What would YOU say to the Oversight Committee if YOU were asked??

Discussion in 'Random Ramblings' started by I have WHAT in my yard?, Jan 16, 2011.

  1. I have WHAT in my yard?

    I have WHAT in my yard? Chillin' With My Peeps

    Jun 24, 2008
    Eggberg, PA
    Tarp was a huge and hugely controversial program that ended just this month. In theory anyway.

    Most people have very strong feelings about whether or not the TARP program “worked” . Did it save the country from financial ruin or did it drive the country into financial ruin?

    The problem is that the only people who really grasp the details seem to be the very people who benefitted from it. And, oddly it is pretty much only them who have been asked if TARP was successful.

    I think that the government needs to hear from a John Q. Citizen who is actually paying attention, on how the citizens feel about TARP.
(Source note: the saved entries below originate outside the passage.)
/-- **The constraint system of a `D D U U D D U U` block at slack four** (the profile that returns to the wall
inside the block: rows `−1, −2, −1, 0, −1, −2, −1`, run 4 on the wall), in the initial wall run `p`, the final wall
run `f`, the body runs `h₁ … h₇` and the columns `c₁ … c₇` of the vertical steps 2, …, 8 (`c₇ + f` is the span):
length `6k + 4`, `k ≥ 2` visits on the three wall pieces (`p + h4 + f = 2k`, `f ≥ 1`), parities (`p` odd;
`h1 h3 h5 h7` odd, `h2 h4 h6` even), positive runs, the seven signs `cⱼ = cⱼ₋₁ ± hⱼ` (`c₀ = p`), separated column
intervals for the runs sharing a row (runs 1, 3, 5, 7 on row `−1`; runs 2, 6 on row `−2`; on the wall row the middle
run against the initial and the final run), the block resurfacing right of its initial run, the range
`1 ≤ cⱼ ≤ c₇ + f`, and irreducibility as THREE shields (low, high, and no cut inside the middle wall run). Same
field names as `Dddduuuu4Hyp` … (`…SlackFourFourDownHyp`) plus `mid0`, `row48`, `irrmid`. OURS (bookkeeping: the
hypothesis list of `dduudduu4_int_table`).
[cite: MadrasSlade1993, §4.2, Definition 4.2.1 (p. 90), remark before (4.2.21) (p. 94)]
[cite: EntingJensen2009, §7.4.2, Fig. 7.10] -/
structure Dduudduu4Hyp (k p f h1 h2 h3 h4 h5 h6 h7 c1 c2 c3 c4 c5 c6 c7 : ℕ) : Prop where
  /-- at least two visits (`k ≥ 2`) -/
  hk : 2 ≤ k
  /-- LEN: the two outer wall runs, the seven body runs (run 4 is the middle wall run) and the eight vertical steps
      make up `6k + 4` -/
  hlen : p + f + h1 + h2 + h3 + h4 + h5 + h6 + h7 + 8 = 6 * k + 4
  /-- VIS: `k` visits on three wall pieces — `⌊p/2⌋ + h4/2 + (f + 1)/2 = k` with `p` odd, `h4` even, `f` odd, i.e. `p
      + h4 + f = 2k` -/
  hvis : p + h4 + f = 2 * k
  /-- the final wall run is non-empty -/
  hf : 1 ≤ f
  /-- PAR: the first down step leaves the wall at an odd column -/
  hpp : p % 2 = 1
  /-- PAR: run 1 joins two vertical steps of the same type (`D D`), so its length is odd -/
  hp1 : h1 % 2 = 1
  /-- PAR: run 2 joins two vertical steps of opposite types (`D U`), so its length is even -/
  hp2 : h2 % 2 = 0
  /-- PAR: run 3 joins two vertical steps of the same type (`U U`), so its length is odd -/
  hp3 : h3 % 2 = 1
  /-- PAR: run 4 joins two vertical steps of opposite types (`U D`), so its length is even -/
  hp4 : h4 % 2 = 0
  /-- PAR: run 5 joins two vertical steps of the same type (`D D`), so its length is odd -/
  hp5 : h5 % 2 = 1
  /-- PAR: run 6 joins two vertical steps of opposite types (`D U`), so its length is even -/
  hp6 : h6 % 2 = 0
  /-- PAR: run 7 joins two vertical steps of the same type (`U U`), so its length is odd -/
  hp7 : h7 % 2 = 1
  /-- run 1 is non-empty -/
  hh1 : 1 ≤ h1
  /-- run 2 is non-empty -/
  hh2 : 1 ≤ h2
  /-- run 3 is non-empty -/
  hh3 : 1 ≤ h3
  /-- run 4 is non-empty -/
  hh4 : 1 ≤ h4
  /-- run 5 is non-empty -/
  hh5 : 1 ≤ h5
  /-- run 6 is non-empty -/
  hh6 : 1 ≤ h6
  /-- run 7 is non-empty -/
  hh7 : 1 ≤ h7
  /-- SIGN: run 1 goes rightward or leftward from column `p` to column `c1` -/
  e1 : c1 = p + h1 ∨ c1 + h1 = p
  /-- SIGN: run 2 goes rightward or leftward from column `c1` to column `c2` -/
  e2 : c2 = c1 + h2 ∨ c2 + h2 = c1
  /-- SIGN: run 3 goes rightward or leftward from column `c2` to column `c3` -/
  e3 : c3 = c2 + h3 ∨ c3 + h3 = c2
  /-- SIGN: run 4 goes rightward or leftward from column `c3` to column `c4` -/
  e4 : c4 = c3 + h4 ∨ c4 + h4 = c3
  /-- SIGN: run 5 goes rightward or leftward from column `c4` to column `c5` -/
  e5 : c5 = c4 + h5 ∨ c5 + h5 = c4
  /-- SIGN: run 6 goes rightward or leftward from column `c5` to column `c6` -/
  e6 : c6 = c5 + h6 ∨ c6 + h6 = c5
  /-- SIGN: run 7 goes rightward or leftward from column `c6` to column `c7` -/
  e7 : c7 = c6 + h7 ∨ c7 + h7 = c6
  /-- ROWS: runs 1 and 3 share row `−1` and occupy separated column intervals, in one of the two orders -/
  row13 : (p < c2 ∧ p < c3 ∧ c1 < c2 ∧ c1 < c3) ∨ (c2 < p ∧ c3 < p ∧ c2 < c1 ∧ c3 < c1)
  /-- ROWS: runs 1 and 5 share row `−1` and occupy separated column intervals, in one of the two orders -/
  row15 : (p < c4 ∧ p < c5 ∧ c1 < c4 ∧ c1 < c5) ∨ (c4 < p ∧ c5 < p ∧ c4 < c1 ∧ c5 < c1)
  /-- ROWS: runs 1 and 7 share row `−1` and occupy separated column intervals, in one of the two orders -/
  row17 : (p < c6 ∧ p < c7 ∧ c1 < c6 ∧ c1 < c7) ∨ (c6 < p ∧ c7 < p ∧ c6 < c1 ∧ c7 < c1)
  /-- ROWS: runs 3 and 5 share row `−1` and occupy separated column intervals, in one of the two orders -/
  row35 : (c2 < c4 ∧ c2 < c5 ∧ c3 < c4 ∧ c3 < c5) ∨ (c4 < c2 ∧ c5 < c2 ∧ c4 < c3 ∧ c5 < c3)
  /-- ROWS: runs 3 and 7 share row `−1` and occupy separated column intervals, in one of the two orders -/
  row37 : (c2 < c6 ∧ c2 < c7 ∧ c3 < c6 ∧ c3 < c7) ∨ (c6 < c2 ∧ c7 < c2 ∧ c6 < c3 ∧ c7 < c3)
  /-- ROWS: runs 5 and 7 share row `−1` and occupy separated column intervals, in one of the two orders -/
  row57 : (c4 < c6 ∧ c4 < c7 ∧ c5 < c6 ∧ c5 < c7) ∨ (c6 < c4 ∧ c7 < c4 ∧ c6 < c5 ∧ c7 < c5)
  /-- ROWS: runs 2 and 6 share row `−2` and occupy separated column intervals, in one of the two orders -/
  row26 : (c1 < c5 ∧ c1 < c6 ∧ c2 < c5 ∧ c2 < c6) ∨ (c5 < c1 ∧ c6 < c1 ∧ c5 < c2 ∧ c6 < c2)
  /-- ROWS, wall row: the middle wall run (run 4) lies strictly right of the initial wall run -/
  mid0 : p + 1 ≤ c3 ∧ p + 1 ≤ c4
  /-- ROWS, wall row: the middle wall run and the final wall run `c7 … c7 + f` occupy separated column intervals -/
  row48 : (c3 < c7 ∧ c3 < c7 + f ∧ c4 < c7 ∧ c4 < c7 + f) ∨ (c7 < c3 ∧ c7 + f < c3 ∧ c7 < c4 ∧ c7 + f < c4)
  /-- WALL: the block resurfaces for good strictly right of its initial wall run -/
  wall : p + 1 ≤ c7
  /-- XRNG: column `c1` is positive (the block stays right of the wall origin) -/
  x1 : 1 ≤ c1
  /-- XRNG: column `c2` is positive (the block stays right of the wall origin) -/
  x2 : 1 ≤ c2
  /-- XRNG: column `c3` is positive (the block stays right of the wall origin) -/
  x3 : 1 ≤ c3
  /-- XRNG: column `c4` is positive (the block stays right of the wall origin) -/
  x4 : 1 ≤ c4
  /-- XRNG: column `c5` is positive (the block stays right of the wall origin) -/
  x5 : 1 ≤ c5
  /-- XRNG: column `c6` is positive (the block stays right of the wall origin) -/
  x6 : 1 ≤ c6
  /-- XRNG: column `c1` does not exceed the span `c₇ + f` -/
  X1 : c1 ≤ c7 + f
  /-- XRNG: column `c2` does not exceed the span `c₇ + f` -/
  X2 : c2 ≤ c7 + f
  /-- XRNG: column `c3` does not exceed the span `c₇ + f` -/
  X3 : c3 ≤ c7 + f
  /-- XRNG: column `c4` does not exceed the span `c₇ + f` -/
  X4 : c4 ≤ c7 + f
  /-- XRNG: column `c5` does not exceed the span `c₇ + f` -/
  X5 : c5 ≤ c7 + f
  /-- XRNG: column `c6` does not exceed the span `c₇ + f` -/
  X6 : c6 ≤ c7 + f
  /-- IRR, low shield: the block cannot be cut after its first two columns -/
  irrlo : p ≤ 2 ∨ c1 ≤ 2 ∨ c2 ≤ 2 ∨ c3 ≤ 2 ∨ c4 ≤ 2 ∨ c5 ≤ 2 ∨ c6 ≤ 2 ∨ c7 ≤ 2
  /-- IRR, high shield: the block cannot be cut before its last two columns -/
  irrhi :
    f ≤ 2 ∨ c7 + f ≤ c1 + 1 ∨ c7 + f ≤ c2 + 1 ∨ c7 + f ≤ c3 + 1 ∨ c7 + f ≤ c4 + 1 ∨ c7 + f ≤ c5 + 1 ∨
      c7 + f ≤ c6 + 1 ∨ c7 + f ≤ p + 1
  /-- IRR, middle shield: the block cannot be cut at an even column strictly inside its middle wall run — some
  earlier step column lies right of it or some later one at or left of it -/
  irrmid :
    ∀ x : ℕ, x % 2 = 0 → c3 + 1 ≤ x → x + 1 ≤ c4 →
      x < p ∨ x < c1 ∨ x < c2 ∨ x < c3 ∨ c4 ≤ x ∨ c5 ≤ x ∨ c6 ≤ x ∨ c7 ≤ x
    Its over, right? So who cares? Well, you should care. Because it might be “over”, but it is still winding down.

    If you could tell a congress member what you think of TARP, what would you say?

    If they asked you if it was “successful” What would you say?

    Research links if you want!!



    Tarp on the Even of its expiration

    The Congressional Oversight Panel's September oversight report, "Assessing the TARP on the Eve of Its Expiration," found that, although the Troubled Asset Relief Program (TARP) provided critical support to the financial markets at a time when market confidence was in freefall, the program has been far less effective in meeting its other statutory goals, such as supporting home values, retirement savings, and economic growth.
    Under its original authorization, the TARP would have expired at the end of 2009. Late last year, however, the Secretary of the Treasury exercised his legal authority to extend the program until October 3, 2010, the latest date authorized by statute. This month, in anticipation of the final expiration of the TARP's most significant authorities, the Panel explored the program's overall effectiveness.
    Although the TARP quelled the financial panic in the fall of 2008, severe economic weaknesses remain even today. Since the TARP was authorized in October of 2008, 7.1 million homeowners have received foreclosure notices. Since their pre-crisis peaks, home values have dropped 28 percent, and stock indices -- which indicate the health of many Americans' most significant investments for college and retirement -- have fallen 30 percent. Given that Treasury was mandated by law to use the TARP to address these measures of the economy, their lingering weakness is cause for concern.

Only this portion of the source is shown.